- **ASSIGNED TASK**:
Copy each line from the data that has the word "pairs" in it.

- **PROVIDED ENTRIES**:
'''

/-- **An exact block reduces**: for `2k < ν`, `μ = ν - 2k`,
`Σ_{x < p^ν, p^k ∥ x} Σ_{y < p^ν} [p^ν ∣ a x² - y²] e((x h₁ + y h₂)/p^ν) = blockSum p μ k a h₁ h₂`
(`x = p^k x₁`, `y = p^k y₁`). [folklore] -/
theorem exactBlock_eq_blockSum {ν k : ℕ} (hk : 2 * k < ν) {a : ℤ} (ha : ¬ (p : ℤ) ∣ a) (h₁ h₂ : ℤ) :
    ∑ x ∈ (range (p ^ ν)).filter (fun x => p ^ k ∣ x ∧ ¬ p ^ (k + 1) ∣ x), ∑ y ∈ range (p ^ ν),
      (if ((p ^ ν : ℕ) : ℤ) ∣ a * (x : ℤ) ^ 2 - (y : ℤ) ^ 2 then
        (𝐞 (((x : ℝ) * h₁ + (y : ℝ) * h₂) / (p ^ ν : ℕ)) : ℂ) else 0) =
      blockSum p (ν - 2 * k) k a h₁ h₂ := by
  set μ := ν - 2 * k with hμ
  have hν : p ^ ν = p ^ k * (p ^ μ * p ^ k) := by
    rw [← pow_add, ← pow_add]; congr 1; omega
  have hν' : ((p ^ ν : ℕ) : ℤ) = ((p ^ (2 * k) : ℕ) : ℤ) * ((p ^ μ : ℕ) : ℤ) := by
    rw [← Nat.cast_mul, ← pow_add]; congr 2; omega
  have hp2k : ((p ^ (2 * k) : ℕ) : ℤ) ≠ 0 := by exact_mod_cast (pow_pos hp.pos _).ne'
  have hpk0 : (p ^ k : ℝ) ≠ 0 := by exact_mod_cast (pow_pos hp.pos k).ne'
  conv_lhs => rw [hν]
  rw [sum_filter_exactPow_range hp k (p ^ μ * p ^ k)]
  unfold blockSum
  refine sum_congr rfl fun x₁ hx₁ => ?_
  have hx₁' : ¬ p ∣ x₁ := (mem_filter.mp hx₁).2
  -- restrict the `y`-sum to the exact block `p^k ∥ y`, then reindex
  rw [← hν]
  have hrestrict : ∑ y ∈ range (p ^ ν),
      (if ((p ^ ν : ℕ) : ℤ) ∣ a * ((p ^ k * x₁ : ℕ) : ℤ) ^ 2 - (y : ℤ) ^ 2 then
        (𝐞 ((((p ^ k * x₁ : ℕ) : ℝ) * h₁ + (y : ℝ) * h₂) / (p ^ ν : ℕ)) : ℂ) else 0) =
      ∑ y ∈ (range (p ^ ν)).filter (fun y => p ^ k ∣ y ∧ ¬ p ^ (k + 1) ∣ y),
      (if ((p ^ ν : ℕ) : ℤ) ∣ a * ((p ^ k * x₁ : ℕ) : ℤ) ^ 2 - (y : ℤ) ^ 2 then
        (𝐞 ((((p ^ k * x₁ : ℕ) : ℝ) * h₁ + (y : ℝ) * h₂) / (p ^ ν : ℕ)) : ℂ) else 0) := by
    rw [sum_filter]
    refine sum_congr rfl fun y _ => ?_
    by_cases hc : ((p ^ ν : ℕ) : ℤ) ∣ a * ((p ^ k * x₁ : ℕ) : ℤ) ^ 2 - (y : ℤ) ^ 2
    · rw [if_pos (exactPow_of_dvd_sub_sq hp ha hk hx₁' hc)]
    · rw [if_neg hc]; split_ifs <;> rfl
  rw [hrestrict]
  conv_lhs => rw [hν]
  rw [sum_filter_exactPow_range hp k (p ^ μ * p ^ k), ← hν]
  refine sum_congr rfl fun y₁ _ => ?_
  -- the condition and the phase
  have hcond : ((p ^ ν : ℕ) : ℤ) ∣ a * ((p ^ k * x₁ : ℕ) : ℤ) ^ 2 - ((p ^ k * y₁ : ℕ) : ℤ) ^ 2 ↔
      ((p ^ μ : ℕ) : ℤ) ∣ a * (x₁ : ℤ) ^ 2 - (y₁ : ℤ) ^ 2 := by
    have e : a * ((p ^ k * x₁ : ℕ) : ℤ) ^ 2 - ((p ^ k * y₁ : ℕ) : ℤ) ^ 2 =
        ((p ^ (2 * k) : ℕ) : ℤ) * (a * (x₁ : ℤ) ^ 2 - (y₁ : ℤ) ^ 2) := by push_cast; ring
    rw [e, hν']
    exact mul_dvd_mul_iff_left hp2k
  have hphase : (((p ^ k * x₁ : ℕ) : ℝ) * h₁ + ((p ^ k * y₁ : ℕ) : ℝ) * h₂) / (p ^ ν : ℕ) =
      ((x₁ : ℝ) * h₁ + (y₁ : ℝ) * h₂) / (p ^ μ * p ^ k : ℕ) := by
    rw [hν]; push_cast; field_simp
  by_cases hc : ((p ^ μ : ℕ) : ℤ) ∣ a * (x₁ : ℤ) ^ 2 - (y₁ : ℤ) ^ 2
  · rw [if_pos (hcond.mpr hc), if_pos hc, hphase]
  · rw [if_neg (fun h => hc (hcond.mp h)), if_neg hc]
/-
Origin: expansion seat `literature-prover-pub-hodgecm-cf-gaoullmo-g3-0`, handover v2 2026-08-18T05:18:44Z (`HOME/pub-hodgecm-cf-gaoullmo-g3/lean/CfGU3/GaoUllmoOrderFree.lean`, md5 44ab7e85, 74 lines);
landed by the gen-6 packager in gate run 23 as `HodgeCM/Literature/GaoUllmoOrderFree.lean` (verbatim).
-/
/-
Copyright (c) 2026. All rights reserved.
Released under Apache 2.0 license as described in the file LICENSE.
Origin: expansion seat `literature-prover-pub-hodgecm-cf-gaoullmo-g3-0` (unit pub-hodgecm-cf-gaoullmo-g3, CITED-FACT SEAT (4)
Gao–Ullmo, generation 3).  Proposed place: `HodgeCM/Proofs/Pohlmann/GaoUllmoOrderFree.lean`
(module `HodgeCM.Proofs.Pohlmann.GaoUllmoOrderFree`).  Imports: landed run-22 modules only.
-/
import Summits.HodgeConjecture.HodgeCM.Proofs.Pohlmann.GaoUllmoCrossModel

/-!
# The Gao–Ullmo dictionary and the cross-model identity without the ordering convention

Gao–Ullmo, *Hodge cycles and quadratic relations between holomorphic periods on CM abelian varieties*, J. Inst. Math.
Jussieu 25 (2025) 215–249 = arXiv:2411.12249, §3.1 fixes "an ordering on `S` such that `φ ≤ φ'` for each `φ ∈ Φ` and
`φ' ∈ Φ̄`" before stating Theorem 3.1 (Pohlmann); the typed statements `GaoUllmo.Theorem31` / `Theorem31_finrank`
(`Literature/GaoUllmo.lean`) carry this convention verbatim as the hypothesis `OrderConvention Φ`, and so do their
package-vocabulary readings `GaoUllmo.finrank_Bp_pi_eq_card_hodgeWeight` (`Proofs/Pohlmann/GaoUllmoDictionary.lean`) and
`Universe.finrank_hodgeClassesOf_eq_finrank_Bp` (`Proofs/Pohlmann/GaoUllmoCrossModel.lean`).

The convention only fixes the SIGN of each basis vector `[P] = ⋀_{φ ∈ P} φ`; spans and dimensions do not see it.  The kernel
theorem `GaoUllmo.finrank_Bp_eq_card` (`Literature/GaoUllmoTheorem31.lean`, cf-gaoullmo gen 1, delta v5.1) gives
`dim_ℚ B^p(A) = #{P : |P| = 2p, (3.2)}` for ANY linear order on `S = Hom(E, ℂ)`.  This file records the two corollaries
in package vocabulary with the hypothesis `hord : OrderConvention (piCMType Θ)` DROPPED (any `LinearOrder` instance on
`Hom(F^{n+1}, ℂ)`; one is still needed to define `[P]`, hence `H^{p,p}` and `B^p`):

* `GaoUllmo.finrank_Bp_pi_eq_card_hodgeWeight'` — `dim_ℚ B^p(A_{(F^{n+1}, ⊔_j Θ_j)}) = #{S // IsHodgeWeight Θ p S}`
  (`F` Galois CM; nothing else);
* `Universe.finrank_hodgeClassesOf_eq_finrank_Bp'` — the cross-model identity
  `dim_ℚ Hdg^p(∏_j A_{(F,Θ_j)}) (universe `U`, `ModelAxioms` + N1–N4, `p ≥ 1`) = dim_ℚ B^p (Gao–Ullmo's model)`.

Nothing is cited or posited here; kernel corollaries of landed theorems (standard axioms only).
-/

noncomputable section

namespace HodgeCM

namespace GaoUllmo

open Literature.AlgebraicGeometry.Motives (CMType)

variable {F : Type} [Field F] [NumberField F] {n : ℕ}

/-- **Gao–Ullmo Thm 3.1 "In particular", package vocabulary, no ordering convention** (kernel): for `F` a Galois CM field and
ANY linear order on `Hom(F^{n+1}, ℂ)`, `dim_ℚ B^p(A_{(F^{n+1}, ⊔_j Θ_j)})` is the number of Hodge weights `S` of the package
(`IsHodgeWeight Θ p S`).  From `finrank_Bp_eq_card` (gen 1, v5.1) and `card_hodgeWeight_eq` (gen 2). -/
theorem finrank_Bp_pi_eq_card_hodgeWeight' [NumberField.IsCMField F] [IsGalois ℚ F]
    [LinearOrder (Emb (Fin (n + 1) → F))] (Θ : Fin (n + 1) → CMType F) (p : ℕ) :
    Module.finrank ℚ (Bp (piCMType Θ) p) = Nat.card {S : Fin (n + 1) → Finset (F →+* ℂ) // IsHodgeWeight Θ p S} := by
  rw [finrank_Bp_eq_card (isCMAlgebra_pi (Fin (n + 1)) F) (piCMType Θ) p, card_hodgeWeight_eq]

end GaoUllmo

namespace Universe

open Literature.AlgebraicGeometry.Motives (CMType)
open HodgeCM.GaoUllmo

variable {U : Universe}

/-- **Cross-model consistency, no ordering convention** (kernel): for a Galois CM field `F`, CM types `Θ_0, …, Θ_n`, `p ≥ 1`
and ANY linear order on `Hom(F^{n+1}, ℂ)`, the `ℚ`-dimension of the Hodge classes of `∏_j A_{(F,Θ_j)}` in the geometric
universe (`ModelAxioms` + N1–N4) equals `dim_ℚ B^p` in Gao–Ullmo's model of `A_{(F^{n+1}, ⊔_j Θ_j)}`. -/
theorem finrank_hodgeClassesOf_eq_finrank_Bp' (M : U.ModelAxioms) (hN1 : U.Fact_cupExterior) (hN2 : U.Fact_cup_hodge)
    (hN3 : U.Fact_pull_H0) (hN4 : U.Fact_hodge_F0) (F : CMField) [IsGalois ℚ F] {n : ℕ} (Θ : Fin (n + 1) → CMType F)
    [LinearOrder (Emb (Fin (n + 1) → (F : Type)))] {p : ℕ} (hp : 0 < p) :
    Module.finrank ℚ (U.hodgeClassesOf (U.cmProd F Θ) p) = Module.finrank ℚ (Bp (piCMType Θ) p) := by
  rw [finrank_hodgeClassesOf (F := F) (n := n) (Θ := Θ) M hN1 hN2 hN3 hN4 hp, finrank_Bp_pi_eq_card_hodgeWeight' Θ p]

end Universe

end HodgeCM

end
/-- **(BCL)**, `1 < p < 2`, all real symmetric `X`, `Y`: the invertibility of `X` is removed by
`X + ε·1`, `ε → 0⁺`. [cite: RicardXu2016, Thm. 2 (BCL), proof ("Letting ε → 0 …")]
[cite: BallCarlenLieb1994, Thm. 1] -/
theorem two_point_sq_of_lt [Nonempty n] {X Y : Matrix n n ℝ} (hX : X.IsHermitian) (hY : Y.IsHermitian)
    {p : ℝ} (hp1 : 1 < p) (hp2 : p < 2) :
    2 * trAbsPow p X ^ (2 / p) + 2 * (p - 1) * trAbsPow p Y ^ (2 / p) ≤
      trAbsPow p (X + Y) ^ (2 / p) + trAbsPow p (X - Y) ^ (2 / p) := by
  have h1 : (1 : Matrix n n ℝ).IsHermitian := Matrix.isHermitian_one
  have hXe : ∀ ε : ℝ, (X + ε • (1 : Matrix n n ℝ)).IsHermitian := fun ε => isHermitian_add_smul hX h1 ε
  -- the inequality for `X + ε·1`, eventually
  have hev : ∀ᶠ ε in 𝓝[>] (0 : ℝ),
      2 * trAbsPow p (X + ε • (1 : Matrix n n ℝ)) ^ (2 / p) + 2 * (p - 1) * trAbsPow p Y ^ (2 / p) ≤
        trAbsPow p ((X + Y) + ε • (1 : Matrix n n ℝ)) ^ (2 / p)
          + trAbsPow p ((X - Y) + ε • (1 : Matrix n n ℝ)) ^ (2 / p) := by
    refine (eventually_det_add_smul_one_ne_zero X).mono fun ε hε => ?_
    have h := two_point_sq_of_det (hXe ε) hY hε hp1 hp2
    have e1 : X + ε • (1 : Matrix n n ℝ) + Y = (X + Y) + ε • (1 : Matrix n n ℝ) := by abel
    have e2 : X + ε • (1 : Matrix n n ℝ) - Y = (X - Y) + ε • (1 : Matrix n n ℝ) := by abel
    rw [e1, e2] at h
    exact h
  -- continuity in `ε`
  have hXY : (X + Y).IsHermitian := by
    rw [isHermitian_iff_transpose'] at hX hY ⊢; rw [transpose_add, hX, hY]
  have hXY' : (X - Y).IsHermitian := by
    rw [isHermitian_iff_transpose'] at hX hY ⊢; rw [transpose_sub, hX, hY]
  have cA : Tendsto (fun ε : ℝ => 2 * trAbsPow p (X + ε • (1 : Matrix n n ℝ)) ^ (2 / p)
      + 2 * (p - 1) * trAbsPow p Y ^ (2 / p)) (𝓝[>] (0 : ℝ))
      (𝓝 (2 * trAbsPow p X ^ (2 / p) + 2 * (p - 1) * trAbsPow p Y ^ (2 / p))) := by
    have hc := ((continuous_normSq_line hX h1 hp1.le).tendsto 0).mono_left
      (nhdsWithin_le_nhds (s := Set.Ioi (0 : ℝ)))
    simp only [zero_smul, add_zero] at hc
    exact (hc.const_mul 2).add_const _
  have cB : Tendsto (fun ε : ℝ => trAbsPow p ((X + Y) + ε • (1 : Matrix n n ℝ)) ^ (2 / p)
      + trAbsPow p ((X - Y) + ε • (1 : Matrix n n ℝ)) ^ (2 / p)) (𝓝[>] (0 : ℝ))
      (𝓝 (trAbsPow p (X + Y) ^ (2 / p) + trAbsPow p (X - Y) ^ (2 / p))) := by
    have hc1 := ((continuous_normSq_line hXY h1 hp1.le).tendsto 0).mono_left
      (nhdsWithin_le_nhds (s := Set.Ioi (0 : ℝ)))
    have hc2 := ((continuous_normSq_line hXY' h1 hp1.le).tendsto 0).mono_left
      (nhdsWithin_le_nhds (s := Set.Ioi (0 : ℝ)))
    simp only [zero_smul, add_zero] at hc1 hc2
    exact hc1.add hc2
  exact le_of_tendsto_of_tendsto cA cB hev
import Summits.Ventures.CertifiedArithmetic.Expansions.WeakExpansionClosure
import Mathlib.Tactic.Linarith
import Mathlib.Tactic.Positivity
import Mathlib.Tactic.Ring
import Mathlib.Tactic.NormNum

/-!
# Weakly nonoverlapping expansions, part 13: FAST-EXPANSION-SUM is correct for EVERY admissible
# merge order

HONEST FRAMING (ENGINES group, unit `eng-quad-4`, kernels lane of the `certquad` engine — shared
numerical engines serving client cells; rigour lives in the verifiers; every published number
belongs to a client cell's ledger, not to the engines group): NEW WORK of the lane's Lean line, not a
published result, hence under `Summits/Ventures/` with no citation tag; nothing here is cited anywhere
as a literature fact.  Overview of the development: module docstring of `WeakExpansion.lean`.

MOTIVATION.  Line 1 of FAST-EXPANSION-SUM [Shewchuk1997, Thm 13 p. 320] says "merge `e` and `f`
into a single sequence `g`, in order of nondecreasing magnitude (possibly with interspersed
zeros)".  When two components have EQUAL magnitude the merged order is not determined by this
sentence, and implementations differ: the tree's `mergeExpansions` (a stable `List.merge` by `|·|`)
puts the component of `e` first, whereas the public-domain `predicates.c`
(`fast_expansion_sum[_zeroelim]`) takes `enow` iff `(fnow > enow) == (fnow > -enow)`, which on a
tie `|enow| = |fnow| ≠ 0` takes `fnow` first exactly when `fnow > 0` (part 14,
`FastExpansionSumPredicates.lean`).  The two orders feed TWO-SUM different operand sequences and can
produce different (equally valid) output expansions.  Theorems 1–2 of this development
(`fastExpansionSum_nonoverlapping_of_isWeakExpansion`, `fastExpansionSum_isWeakExpansion`) were
stated for `mergeExpansions`; this file shows that NOTHING in them depends on the tie rule.

CONTENTS.
* `IsMerge g e f` — the ADMISSIBLE MERGES: `g` interleaves `e` and `f` (each in its own order) and
  every component, when taken, does not exceed in magnitude any NONZERO component still pending in
  the other list; `mergeExpansions` is admissible on inputs sorted by magnitude except zeros
  (`isMerge_mergeExpansions`), and so is `predicates.c`'s merge (part 14).
* `fastExpansionSumOn fl g` — Lines 2–5 of FAST-EXPANSION-SUM run on a given merged sequence;
  `fastExpansionSum fl e f = fastExpansionSumOn fl (mergeExpansions e f)` (`fastExpansionSum_eq_on`);
  on an admissible merge it is the all-TWO-SUM chain `growExpansion fl ⟨g₂,…⟩ g₁`
  (`fastExpansionSumOn_eq_growExpansion`) — so an implementation that uses TWO-SUM instead of
  FAST-TWO-SUM for the second component (as `predicates.c` does when one input is already
  exhausted) computes the same list.
* THEOREM 2′ `fastExpansionSumOn_spec`: for `p ≥ 4` and any round-to-nearest with `RoundoffBelow 2`
  (e.g. round-half-even), for EVERY admissible merge `g` of two weakly nonoverlapping expansions of
  floats, `fastExpansionSumOn fl g` is a weakly nonoverlapping (hence nonoverlapping, increasing)
  expansion of `m + n` floats with sum `Σe + Σf` exactly.  The proof re-runs the induction of part 6
  (`FesInvW.isWeakExpansion_growExpansion`) with the coupling "`rs = mergeExpansions e₂ f₂`" replaced
  by "`IsMerge rs e₂ f₂`" (`FesInvW.advanceM`, `FesInvW.isWeakExpansion_growExpansion_of_isMerge`);
  the loop-step lemmas of parts 4–6 (`FesInvW.step`, `FesInvW.adjFacts`) were already order-free.
  `fastExpansionSum_spec_of_isWeakExpansion` recovers Theorems 1–2 as the instance
  `g = mergeExpansions e f`.

EXAMPLE (precision 6, round-half-even): `e = ⟨2, −256⟩`, `f = ⟨2, 256⟩`.  The tree merges to
`g = ⟨2, 2, −256, 256⟩` and returns `h = ⟨0, 0, 0, 4⟩`; the admissible merge `g = ⟨2, 2, 256, −256⟩`
(`predicates.c`'s) gives `h = ⟨0, 4, 0, 0⟩` (`4 ⊕ 256 = 256` by the even tie, roundoff `4`; then
`256 ⊖ 256 = 0`).  Different lists, both weakly nonoverlapping with sum `4`.

EVIDENCE GATHERED BEFORE THE PROOF (informal, exact rational model of both merges; evidence only):
random pairs of weakly nonoverlapping expansions with forced magnitude ties, `p = 6 / 8 / 11 / 24`,
3000 pairs each (≈ 1570 with a nonzero tie): the two merges differ on 708 / 755 / 716 / 701 pairs, the
OUTPUT lists differ on 2 / 1 / 0 / 0 pairs, both merges admissible (`IsMerge`, checked by dynamic
programming over interleavings) on all pairs, every output weakly nonoverlapping with the exact sum.
-/

namespace Summit.Ventures.CertifiedArithmetic.Expansions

'''

- **EXERCISE ANSWER**:
random pairs of weakly nonoverlapping expansions with forced magnitude ties, `p = 6 / 8 / 11 / 24`,
3000 pairs each (≈ 1570 with a nonzero tie): the two merges differ on 708 / 755 / 716 / 701 pairs, the
OUTPUT lists differ on 2 / 1 / 0 / 0 pairs, both merges admissible (`IsMerge`, checked by dynamic
programming over interleavings) on all pairs, every output weakly nonoverlapping with the exact sum.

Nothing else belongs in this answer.